* [What to do]
Here is the listing. Report each line in it that contains the string "gives".

* [Supplied data]
import Literature.MathematicalPhysics.KineticTheory.LangevinChainGibbs
import Literature.MathematicalPhysics.KineticTheory.LangevinChainNESSProofs
import Literature.Probability.Distributions.GaussianPoincare
import Literature.Probability.Distributions.GaussianPoincareVariance
import Literature.Probability.Distributions.GaussianPiDensity
import Mathlib.Analysis.Calculus.Deriv.Pi
import Mathlib.Analysis.Calculus.Deriv.Shift
import HarnessLib

/-!
# Crux `ExtensiveSnapshotIrreversibility` (stmt-AtomisticToContinuum-9121), line `clausius-budget-sound-window`:
registered sub-goal `oddFibrePoincare` — the FIBREWISE GAUSSIAN POINCARÉ INEQUALITY for the odd part of an observable under a
Gibbs measure (verbatim the stub `stub_oddFibrePoincare` of the fallback line momentum-fisher-maximum-principle; here it gives
`D(w) = 4‖w_o‖² ≤ 8T Σ_i ‖∂_{p_i} w_o‖²` for the McLennan corrector, i.e. S4 ⟸ extensive odd momentum-sensitivity).

## Content and proof

For an oscillator chain `Q` (arbitrary potentials), `N` sites, a temperature `T > 0`, the Gibbs measure
`μ_T = Q.gibbsMeasure N T = Z⁻¹ e^{-H/T} dq dp` (`H = ∑ p_i²/2 + Φ(q)`) and an observable `f ∈ C¹` with
`∂_{p_i} f ∈ L²(μ_T)`, the odd part `f_o(q,p) = (f(q,p) - f(q,-p))/2` satisfies

  `∫ f_o² dμ_T ≤ 2T ∑_i ∫ (∂_{p_i} f_o)² dμ_T`,  `∂_{p_i} f_o (x) = (∂_{p_i} f (x) + ∂_{p_i} f (q,-p))/2`.

Proof (all in `ℝ≥0∞`, converted to Bochner integrals at the end): by `lintegral_tilted` and
`H = ∑ p²/2 + Φ` the weight factorises, `e^{-H/T} = e^{-Φ(q)/T} e^{-|p|²/2T}`, and Tonelli reduces the claim to
the momentum fibres: for every `q`,
`∫ f_o(q,p)² e^{-|p|²/2T} dp ≤ 2T ∫ ∑_i (∂_i f_o(q,p))² e^{-|p|²/2T} dp`. On a fibre, `e^{-|p|²/2T} dp` is a
multiple of the product Gaussian `𝒩(0, T I_N)` (`pi_gaussianReal_eq_smul_withDensity`), `p ↦ f_o(q,p)` is `C¹`
and odd, and for an odd `φ` and the (even) Gaussian `γ`, `∫∫ (φ x - φ y)² dγ dγ = 2 ∫ φ² dγ`
(`lintegral_lintegral_sq_sub_of_odd`), so the interpolation form of the Gaussian Poincaré inequality
`∫∫ (φ x - φ y)² ≤ (π²/4) T ∫ |∇φ|²` (`lintegral_sq_sub_le_pi_gaussianReal`, tree) gives
`∫ φ² dγ ≤ (π²/8) T ∫ |∇φ|² dγ ≤ 2T ∫ |∇φ|² dγ` (`π ≤ 4`). The fibre derivative `∂_i (p ↦ F(q,p))` is the
coordinate derivative `partialP i F` of `FouriersLaw.lean` (`partialP_eq_fderiv_fibre`), and
`∂_{p_i} f_o = (∂_{p_i} f + ∂_{p_i} f ∘ Θ)/2` by the chain rule through `p ↦ -p` (`partialP_oddPart`). The
`L²` hypothesis on `∂_{p_i} f` and the flip invariance of `μ_T` (`lintegral_comp_flip_gibbsMeasure`) make the
right-hand side finite, which is what the passage from `ℝ≥0∞` to real integrals needs; if `e^{-H/T}` is not
integrable, `μ_T = 0` and both sides vanish. Sources: Gaussian Poincaré inequality (folklore; Pisier's rotation
argument as vendored in `Literature/Probability/Distributions/GaussianPoincare.lean`); the fibrewise use for
kinetic Gibbs measures is standard (e.g. Villani, *Hypocoercivity*, Mem. AMS 2009, §7).
-/

noncomputable section

namespace Summit.AtomisticToContinuum.FouriersLaw.Theorems.ExtensiveSnapshotIrreversibility.ClausiusBudget

open MeasureTheory Filter Topology ProbabilityTheory
open scoped ENNReal NNReal BigOperators ContDiff
open Literature.MathematicalPhysics.KineticTheory.HeatConduction
open Literature.Probability.Distributions

/-! ### Calculus on the momentum fibres -/

/-- `-(p[i ↦ t]) = (-p)[i ↦ -t]`. [folklore] -/
theorem neg_update_eq {N : ℕ} (p : Fin N → ℝ) (i : Fin N) (t : ℝ) :
    -Function.update p i t = Function.update (-p) i (-t) := by
  funext j
  by_cases hj : j = i
  · subst hj; simp
  · simp [hj]

/-- On the momentum fibre over `q`, the coordinate derivative `∂_{p_i}` of `FouriersLaw.lean` is the Fréchet
derivative of `p ↦ F(q,p)` in the direction `e_i` (chain rule through `t ↦ p[i ↦ t]`). [folklore] -/
theorem partialP_eq_fderiv_fibre {N : ℕ} (F : PhaseSpace N → ℝ) (q p : Fin N → ℝ) (i : Fin N)
    (h : DifferentiableAt ℝ (fun p' : Fin N → ℝ => F (q, p')) p) :
    partialP i F (q, p) = fderiv ℝ (fun p' : Fin N → ℝ => F (q, p')) p (Pi.single i 1) := by
  have h1 : HasDerivAt (Function.update p i) (Pi.single i (1 : ℝ)) (p i) :=
    hasDerivAt_update p i (p i)
  have h2 : HasFDerivAt (fun p' : Fin N → ℝ => F (q, p'))
      (fderiv ℝ (fun p' : Fin N → ℝ => F (q, p')) p) (Function.update p i (p i)) := by
    rw [Function.update_eq_self]
    exact h.hasFDerivAt
  unfold partialP
  exact (h2.comp_hasDerivAt (p i) h1).deriv

/-- `∂_{p_i}` of the odd part `F_o(x) = (f(x) - f(Θx))/2`, `Θ(q,p) = (q,-p)`, of a differentiable `f`:
`∂_{p_i} F_o (x) = (∂_{p_i} f (x) + ∂_{p_i} f (Θx))/2` (the chain rule through `p ↦ -p` flips the sign of
the second term). [folklore] -/
theorem partialP_oddPart {N : ℕ} {f Fo : PhaseSpace N → ℝ} (hf : Differentiable ℝ f)
    (hFo : ∀ x, Fo x = (f x - f (x.1, -x.2)) / 2) (i : Fin N) (x : PhaseSpace N) :
    partialP i Fo x = (partialP i f x + partialP i f (x.1, -x.2)) / 2 := by
  have hFo' : Fo = fun z => (f z - f (z.1, -z.2)) / 2 := funext hFo
  subst hFo'
  have hu : ∀ s, DifferentiableAt ℝ (Function.update x.2 i) s := fun s =>
    (hasDerivAt_update x.2 i s).differentiableAt
  have hd1 : DifferentiableAt ℝ (fun t => f (x.1, Function.update x.2 i t)) (x.2 i) :=
    (hf _).comp (x.2 i) ((differentiableAt_const _).prodMk (hu _))
  have hd2 : DifferentiableAt ℝ (fun t => f (x.1, -Function.update x.2 i t)) (x.2 i) :=
    (hf _).comp (x.2 i) ((differentiableAt_const _).prodMk (hu _).fun_neg)
  have hB : deriv (fun t => f (x.1, -Function.update x.2 i t)) (x.2 i) =
      -deriv (fun s => f (x.1, Function.update (-x.2) i s)) ((-x.2) i) := by
    rw [show (fun t => f (x.1, -Function.update x.2 i t)) =
        fun t => f (x.1, Function.update (-x.2) i (-t)) from funext fun t => by rw [neg_update_eq]]
    exact deriv_comp_neg (fun s => f (x.1, Function.update (-x.2) i s)) (x.2 i)
  unfold partialP
  dsimp only
  rw [deriv_div_const, deriv_fun_sub hd1 hd2, hB, sub_neg_eq_add]

/-! ### The odd Gaussian Poincaré inequality on a fibre -/

/-- For an even probability measure `γ` (`γ ∘ (y ↦ -y)⁻¹ = γ`) and an odd measurable `φ`:
`∫∫ (φ x - φ y)² dγ(y) dγ(x) = 2 ∫ φ² dγ` in `[0, ∞]` (flip `y ↦ -y` in the inner integral and average:
`(φx - φy)² + (φx + φy)² = 2φx² + 2φy²`). [folklore] -/
theorem lintegral_lintegral_sq_sub_of_odd {α : Type*} [MeasurableSpace α] [Neg α] [MeasurableNeg α]
    (γ : Measure α) [IsProbabilityMeasure γ] (hγ : γ.map (fun y => -y) = γ)
    {φ : α → ℝ} (hφm : Measurable φ) (hodd : ∀ x, φ (-x) = -φ x) :
    ∫⁻ x, ∫⁻ y, ENNReal.ofReal ((φ x - φ y) ^ 2) ∂γ ∂γ = 2 * ∫⁻ x, ENNReal.ofReal (φ x ^ 2) ∂γ := by
  have hsq : Measurable fun y => ENNReal.ofReal (φ y ^ 2) := (hφm.pow_const 2).ennreal_ofReal
  have hin : ∀ x, 2 * ∫⁻ y, ENNReal.ofReal ((φ x - φ y) ^ 2) ∂γ =
      2 * ENNReal.ofReal (φ x ^ 2) + 2 * ∫⁻ y, ENNReal.ofReal (φ y ^ 2) ∂γ := by
    intro x
    have hF : Measurable fun y => ENNReal.ofReal ((φ x - φ y) ^ 2) :=
      ((measurable_const.sub hφm).pow_const 2).ennreal_ofReal
    have hflip : ∫⁻ y, ENNReal.ofReal ((φ x - φ y) ^ 2) ∂γ =
        ∫⁻ y, ENNReal.ofReal ((φ x + φ y) ^ 2) ∂γ := by
      have h := lintegral_map (μ := γ) hF measurable_neg
      rw [hγ] at h
      rw [h]
      simp only [hodd, sub_neg_eq_add]
    have e : ∀ y, ENNReal.ofReal ((φ x - φ y) ^ 2) + ENNReal.ofReal ((φ x + φ y) ^ 2) =
        2 * ENNReal.ofReal (φ x ^ 2) + 2 * ENNReal.ofReal (φ y ^ 2) := by
      intro y
      rw [← ENNReal.ofReal_add (sq_nonneg _) (sq_nonneg _),
        show (φ x - φ y) ^ 2 + (φ x + φ y) ^ 2 = 2 * φ x ^ 2 + 2 * φ y ^ 2 by ring,
        ENNReal.ofReal_add (by positivity) (by positivity), ENNReal.ofReal_mul zero_le_two,
        ENNReal.ofReal_mul zero_le_two, ENNReal.ofReal_ofNat]
    calc 2 * ∫⁻ y, ENNReal.ofReal ((φ x - φ y) ^ 2) ∂γ
        = ∫⁻ y, ENNReal.ofReal ((φ x - φ y) ^ 2) ∂γ + ∫⁻ y, ENNReal.ofReal ((φ x + φ y) ^ 2) ∂γ := by
          rw [two_mul, ← hflip]
      _ = ∫⁻ y, (ENNReal.ofReal ((φ x - φ y) ^ 2) + ENNReal.ofReal ((φ x + φ y) ^ 2)) ∂γ :=
          (lintegral_add_left hF _).symm
      _ = ∫⁻ y, (2 * ENNReal.ofReal (φ x ^ 2) + 2 * ENNReal.ofReal (φ y ^ 2)) ∂γ :=
          lintegral_congr e
      _ = 2 * ENNReal.ofReal (φ x ^ 2) + 2 * ∫⁻ y, ENNReal.ofReal (φ y ^ 2) ∂γ := by
          rw [lintegral_add_right _ (hsq.const_mul 2), lintegral_const, measure_univ, mul_one,
            lintegral_const_mul 2 hsq]
  have hout : 2 * ∫⁻ x, ∫⁻ y, ENNReal.ofReal ((φ x - φ y) ^ 2) ∂γ ∂γ =
      2 * (2 * ∫⁻ x, ENNReal.ofReal (φ x ^ 2) ∂γ) := by
    rw [← lintegral_const_mul' 2 _ ENNReal.ofNat_ne_top]
    simp_rw [hin]
    rw [lintegral_add_right _ measurable_const, lintegral_const, measure_univ, mul_one,
      lintegral_const_mul 2 hsq, ← two_mul]
  exact (ENNReal.mul_right_inj two_ne_zero ENNReal.ofNat_ne_top).1 hout

/-- The product Gaussian `𝒩(0, v I_n)` is even: invariant under `y ↦ -y`. [folklore] -/
theorem pi_gaussianReal_map_neg (n : ℕ) (v : ℝ≥0) :
    (Measure.pi fun _ : Fin n => gaussianReal 0 v).map (fun y => -y) =
      Measure.pi fun _ : Fin n => gaussianReal 0 v := by
  have e : (fun y : Fin n → ℝ => -y) = fun y i => -(y i) := rfl
  rw [e, Measure.pi_map_pi (f := fun (_ : Fin n) (t : ℝ) => -t) fun _ => measurable_neg.aemeasurable]
  simp only [gaussianReal_map_neg, neg_zero]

* [Result]
Gibbs measure (verbatim the stub `stub_oddFibrePoincare` of the fallback line momentum-fisher-maximum-principle; here it gives
`∫∫ (φ x - φ y)² ≤ (π²/4) T ∫ |∇φ|²` (`lintegral_sq_sub_le_pi_gaussianReal`, tree) gives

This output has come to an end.